Année polaire internationale
La pollution arctique dans la mire du professeur Norman
O'Neill
STÉPHANIE RAYMOND
La pollution n'est plus seulement l'affaire des centres urbains. Les
régions polaires, qui constituaient jusqu'à récemment les derniers témoins
de la pureté première de la Terre, sont maintenant touchées. Mais à quel
point? Et avec quelles conséquences? C'est ce que le professeur du
Département de géomatique appliquée Norman O'Neill et des centaines d'autres
chercheurs du monde entier tenteront de découvrir dans le cadre de la 4e Année
polaire internationale de l'histoire fixée pour 2007-2008.
Norman O'Neill est prêt. Le chercheur du Centre d'applications et de
recherches en télédétection (CARTEL), affilié au Canadian Network for the
Detection of Atmospheric Change (CANDAC), revient tout juste d'une campagne
à Spitzbergen en Norvège afin de régler la justesse des appareils
photométriques qui serviront à recueillir des données sur la pollution
atmosphérique des régions polaires pendant l'Année polaire internationale.
L'objectif du CANDAC (dont le directeur du CARTEL, Alain Royer, est aussi
membre) est d'implanter un nouvel observatoire atmosphérique à la base d'Eureka
sur l'île Ellesmere au Nunavut.
«L'Arctique et l'Antarctique sont censés être des milieux exempts de
pollution, explique le professeur. Mais ce n'est plus le cas, et c'est
dramatique. Car cela signifie que la pollution est devenue un problème
présent sur toute la surface du globe. Nous savons par exemple que
l'Arctique se couvre au printemps d'une brume légère (arctic haze);
nous voulons mieux comprendre d'où vient ce phénomène, et déterminer s'il
est stable ou tend à augmenter.»
Outre la pollution due aux activités humaines, le professeur O'Neill et
ses collègues étudieront les phénomènes naturels tels que les poussières
atmosphériques et le transport des aérosols (particules solides ou liquides
en suspension dans l'atmosphère) provenant de la fumée des feux de forêts.

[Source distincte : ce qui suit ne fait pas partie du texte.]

import Summits.Ventures.QEC.Census.CertTwoBlockShiftWindow
import Summits.Ventures.QEC.Census.CertBZPlaneSeg3
import Summits.Ventures.QEC.Census.Kernel.A1p_n150_k4_1cbad1bd.Cert
import HarnessLib

/-!
# `A1p_n150_k4_1cbad1bd` (census row `A1p_n150_k4_1cbad1bd`, `[[150, 4, 16]]`) — two-block shift lane families, file 15 of 15 (1 theorems: pseg3B_3_63_1; 3053210 lanes; KERNEL)

Source certificate `cert/search-3-a1plus/A1p_n150_k4_1cbad1bd.certA.json` (kernel A, `bz_aut` on the `Z` side; sha256 `8dcc27bbda4975e275ce8db73b95d414dda801a80143c4c5ec2317a751a0213f`, `certA=8dcc27bbda4975e2`;
matrix_sha256 `1cbad1bdfe6a7c1197095288e159c245eda77eb25dc1473e50359981ee894a69`). Only `H^X`, `H^Z`, the allow-list, the upper witnesses and the rank certificates of the certificate are
used — the lower bound is RE-DERIVED by qec-type-01's TWO-BLOCK SHIFT lane (`Census/CertTwoBlockShift[Sound].lean`, PARTITION item 133): blocks
`[0,75)` / `[75,150)` of `ℤ_1×ℤ_75`, pigeonhole `|c ∩ B₁| ≤ 7 ∨ |c ∩ B₂| ≤ 7` (`wmax = 15`), transport by the block translations (qec-type-12
`AutGen` words) to a forced free column, RREF kernel basis with pivots in the heavy block (qec-search-7 `InfoSetCert`), one forced-top-row lane family per
coset word of the heavy block's free columns (half A: 4 coset words × 83278001 lanes; half B: 4 × 83278001); `X` side by
qec-type-10's `X ↔ Z` swap (`xzSwapOK`); closer `DistCert.isCode_of_onesided_lower`. Tier KERNEL-std = CERTIFIED: every check `decide +kernel` or a proof
term, axioms ⊆ {propext, Classical.choice, Quot.sound}, NO `native_decide`. HONEST FRAMING: the certificate is DATA transcribed here and RE-CHECKED by the
kernel; nothing printed is used; census row `A1p_n150_k4_1cbad1bd` (cell A.1+; TABLE v148 code_id A1p_n150_k4_1cbad1bd: tier COMPUTED (certA 8dcc27bbda4975e2 = this certificate ∧ certB 63e3977c9e7487fe, signed:qec-ref-1) before this file).
Census KERNEL-UPGRADE lane (director-qec R33); emitted by `emit_shift_row.py` (qec-type-01 g5; seg3 third-row split qec-type-01 g6) — do not edit by hand, re-emit.
-/

set_option autoImplicit false
set_option Elab.async false
set_option maxRecDepth 200000

namespace Summit.Ventures.QEC.Census.A1p_n150_k4_1cbad1bd

open Matrix Literature.InformationTheory.QuantumCodes Summit.Ventures.QEC.Census

set_option maxHeartbeats 400000000 in
/-- Half `B`, coset word 4: second row `63` (doubled), third rows `[57, 63)` (3053210 lanes; `decide +kernel`). -/
theorem pseg3B_3_63_1 : Plane.seg3OK A1p_n150_k4_1cbad1bd.cert.n (A1p_n150_k4_1cbad1bd.cert.dZ - 1) (A1p_n150_k4_1cbad1bd.cert.sideZ.found.map Prod.fst) ((A1p_n150_k4_1cbad1bd.shiftZ.B.lightRowsW A1p_n150_k4_1cbad1bd.shiftZ.wB A1p_n150_k4_1cbad1bd.cert.n) ++ [(A1p_n150_k4_1cbad1bd.shiftZ.B.topRow 32381941596820424322486)]) ((A1p_n150_k4_1cbad1bd.shiftZ.t - 1) + 1) (A1p_n150_k4_1cbad1bd.shiftZ.B.lightRowsW A1p_n150_k4_1cbad1bd.shiftZ.wB A1p_n150_k4_1cbad1bd.cert.n).length 63 57 6 353 = true := by
  decide +kernel

end Summit.Ventures.QEC.Census.A1p_n150_k4_1cbad1bd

«Il est de plus en plus évident que les aérosols peuvent avoir un impact à
un endroit très éloigné de leur source, explique-t-il. Nous avons par
exemple détecté à Vancouver des poussières provenant du désert du Sahara. Et
le rôle des aérosols au niveau des changements climatiques est très
important. Si on ne s'attarde qu'aux gaz à effet de serre, on n'arrive pas à
bien comprendre le réchauffement de la planète.»
Des appareils mesurant l'atténuation de la lumière due à la pollution
Les appareils intercalibrés par Norman O'Neill et ses collègues pendant
la campagne à Spitzbergen et qui seront bientôt installés à Eureka sont
appelés photomètres solaires. Ils recueilleront notamment pendant le jour
des données sur l'atténuation de la lumière du soleil parvenant à la Terre.
Car plus il y a d'aérosols polluants et naturels, moins la lumière du soleil
arrive à la Terre. Des données seront aussi recueillies la nuit sur
l'atténuation de la lumière provenant des étoiles. «Ces photomètres
stellaires présentent une technologie novatrice; ils seront très utiles
compte tenu du fait que la nuit polaire dure tout l'hiver», souligne le
professeur.
D'autres appareils, notamment les lidars atmosphériques, feront partie de
l'ensemble d'appareils à Eureka. «Ces lasers à pulsation donnent de
l'information détaillée sur la structure verticale des aérosols et seront
donc très complémentaires à nos mesures», poursuit-il.
Un moment parfait pour étudier les aérosols
Le professeur O'Neill ne cache pas son enthousiasme face au lancement
imminent par la NASA et le CNES du satellite CALIPSO (Cloud-Aerosol Lidar
and Infrared Pathfinder Satellite Observation), qui sera équipé d'un lidar.
L'appareil recueillera des données sur le profil vertical des aérosols mais
avec vue d'en haut. CALIPSO fait partie de la constellation de capteurs
atmosphériques A-train, tous situés dans la même orbite et séparés en temps
de quelques minutes. Ce recueil synchronisé de données sur les aérosols, les
nuages et la composition chimique de l'atmosphère représente une approche
révolutionnaire dans le monde de la télédétection. «De plus, cette
constellation de capteurs va passer toujours très près de notre observatoire
d'Eureka, indique le chercheur. Nous allons donc pouvoir comparer nos
mesures atmosphériques prises au sol avec les mesures atmosphériques prises
par l'A-train. Cela constitue une première. Nous aurons pour une même région
arctique des données complémentaires que nous pourrons comparer avec les
prévisions des modèles dynamiques de comportement des aérosols dans
l'atmosphère arctique.»
Le professeur Norman O'Neill assure que toutes ces recherches
se poursuivront au-delà de l'Année polaire internationale.